In the Gastein valley, Austria, radon-rich thermal water and air have been used for decades for the treatment of various diseases. To explore the exposure pathway of radon progeny adsorbed to the skin, progeny activities on the skin of patients exposed to thermal water (in a bathtub) and hot vapour (in a vapour chamber) were measured by alpha spectrometry. Average total alpha activities on the patients' skin varied from 1.2 to 4.1 Bq/cm(2) in the bathtub, and from 1.1 to 2.6 Bq/cm(2) in the vapour bath. Water pH-value and ion concentration did affect radon progeny adsorption on the skin, whereas skin greasiness and blood circulation did not. Measurements of the penetration of deposited radon progeny into the skin revealed a roughly exponential activity distribution in the upper layers of the skin.
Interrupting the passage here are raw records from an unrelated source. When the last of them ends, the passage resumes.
open scoped BigOperators RealInnerProductSpace Matrix
open Summit.AtomisticToContinuum.Crystallization.Theorems.FrustratedLawDichotomyStrainedPatchHomOrthogonal (exists_linearIsometry_of_orthogonal)
open Literature.Analysis.ValidatedNumerics.Numerics
open Literature.Geometry.DiscreteGeometry (hcpKissingPattern)
open Literature.Geometry.DiscreteGeometry.ShellCensus (hcpTuple hcpTuple_injective)
open Summit.AtomisticToContinuum.Crystallization.Theorems.ChargedEnergyGapNegative (E3)
open Summit.AtomisticToContinuum.Crystallization.Theorems.FrustratedLawDichotomySchurCut (effPot w₄₅ ω₄)
open Summit.AtomisticToContinuum.Crystallization.Theorems.FrustratedLawDichotomyMotifLemmas (GoodAtScale)
open Summit.AtomisticToContinuum.Crystallization.Theorems.FrustratedLawDichotomyAveragingRuleTightFree (TightNearCap BadNearCap)
open Summit.AtomisticToContinuum.Crystallization.Theorems.FrustratedLawDichotomyExemptAbsorption (ExemptNear)
open Summit.AtomisticToContinuum.Crystallization.Theorems.FrustratedLawDichotomyStrainedPatchHomSplit
open Summit.AtomisticToContinuum.Crystallization.Theorems.FrustratedLawDichotomyStrainedPatchHomGram (norm_sq_latPt_eq_sum_gram norm_sq_latPt_add_eq_sum_gram)
open Summit.AtomisticToContinuum.Crystallization.Theorems.FrustratedLawDichotomyStrainedPatchHomLatticeBox (norm_apply_ge_of_near_one latPt_zero)
open Summit.AtomisticToContinuum.Crystallization.Theorems.FrustratedLawDichotomyStrainedPatchHomLatticeBoxHcp
  (latPt_eq_apply_one shifted_eq_apply mem_box_of_norm_hexPt_lt mem_box_of_norm_hexPt_add_shift_lt)
open Summit.AtomisticToContinuum.Crystallization.Theorems.FrustratedLawDichotomyStrainedPatchHomPrunesFit (goodAtScale_centre_of_fit_hcpPattern)
open Summit.AtomisticToContinuum.Crystallization.Theorems.FrustratedLawDichotomyAveragingCut (self_mem_ball)
open Summit.AtomisticToContinuum.Crystallization.Theorems.FrustratedLawDichotomyStrainedPatchHomPrunes (locHom_hcp_centre)
open Summit.AtomisticToContinuum.Crystallization.Theorems.FrustratedLawDichotomyStrainedPatchHomPrunedPolar (homFloor_of_prunedBoxSums_selfAdjoint)
open Summit.AtomisticToContinuum.Crystallization.Theorems.FrustratedLawDichotomyStrainedPatchHomLeafCheckC (iccC iccC_eq)
open Summit.AtomisticToContinuum.Crystallization.Theorems.FrustratedLawDichotomyStrainedPatchHomCertTree (CertTree treeOK)
open Summit.AtomisticToContinuum.Crystallization.Theorems.FrustratedLawDichotomyStrainedPatchHomEntryGram
open Summit.AtomisticToContinuum.Crystallization.Theorems.FrustratedLawDichotomyStrainedPatchHomEntryFitKit (lmin lmin_le_of_mem lmin_mem)
open Summit.AtomisticToContinuum.Crystallization.Theorems.FrustratedLawDichotomyStrainedPatchHomEntryFit (scaleL devFI entryLeafOKF fccHalf_of_entryFitTree lmax le_lmax_of_mem)
open Summit.AtomisticToContinuum.Crystallization.Theorems.FrustratedLawDichotomyStrainedPatchHomEntryGramHcp
open Summit.AtomisticToContinuum.Crystallization.Theorems.FrustratedLawDichotomyStrainedPatchHomEntryHcpFrame
open Summit.AtomisticToContinuum.Crystallization.Theorems.FrustratedLawDichotomyTwoShellRigidityAssemblyDial (hcpTuple_mem exists_hcpTuple_eq)
open Summit.AtomisticToContinuum.Crystallization.Theorems.FrustratedLawDichotomyStrainedPatchHomLatticeBoxHcp (latPt_eq_apply_one)
open Summit.AtomisticToContinuum.Crystallization.Theorems.FrustratedLawDichotomyStrainedPatchHomEntryFit (scaleL devFI lmax le_lmax_of_mem)
open Summit.AtomisticToContinuum.Crystallization.Theorems.FrustratedLawDichotomyStrainedPatchHomEntryFitHcpKit
open Summit.AtomisticToContinuum.Crystallization.Theorems.FrustratedLawDichotomyStrainedPatchHomEntryFitHcp
open Summit.AtomisticToContinuum.Crystallization.Theorems.FrustratedLawDichotomyStrainedPatchHomEntrySearch
open Summit.AtomisticToContinuum.Crystallization.Theorems.FrustratedLawDichotomyStrainedPatchHomEntrySign (entryLeafOKD fccHalf_of_entrySearchDom)
open Summit.AtomisticToContinuum.Crystallization.Theorems.FrustratedLawDichotomyStrainedPatchHomEntryFitHcpSharpKit
open Summit.AtomisticToContinuum.Crystallization.Theorems.FrustratedLawDichotomyStrainedPatchHomEntryFitHcpSharp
Based on the radon progeny surface activity concentrations and their depth distributions, equivalent doses to different layers of the skin, in particular to the Langerhans cells located in the epidermis, ranged from 0.12 mSv in the thermal bath to 0.33 mSv in the vapour bath, exceeding equivalent doses to the inner organs (kidneys) by inhaled radon and progeny by about a factor 3, except for the lung, which receives the highest doses via inhalation. These results suggest that radon progeny attachment on skin surfaces may play a major role in the dosimetry for both thermal water and hot vapour treatment schemes.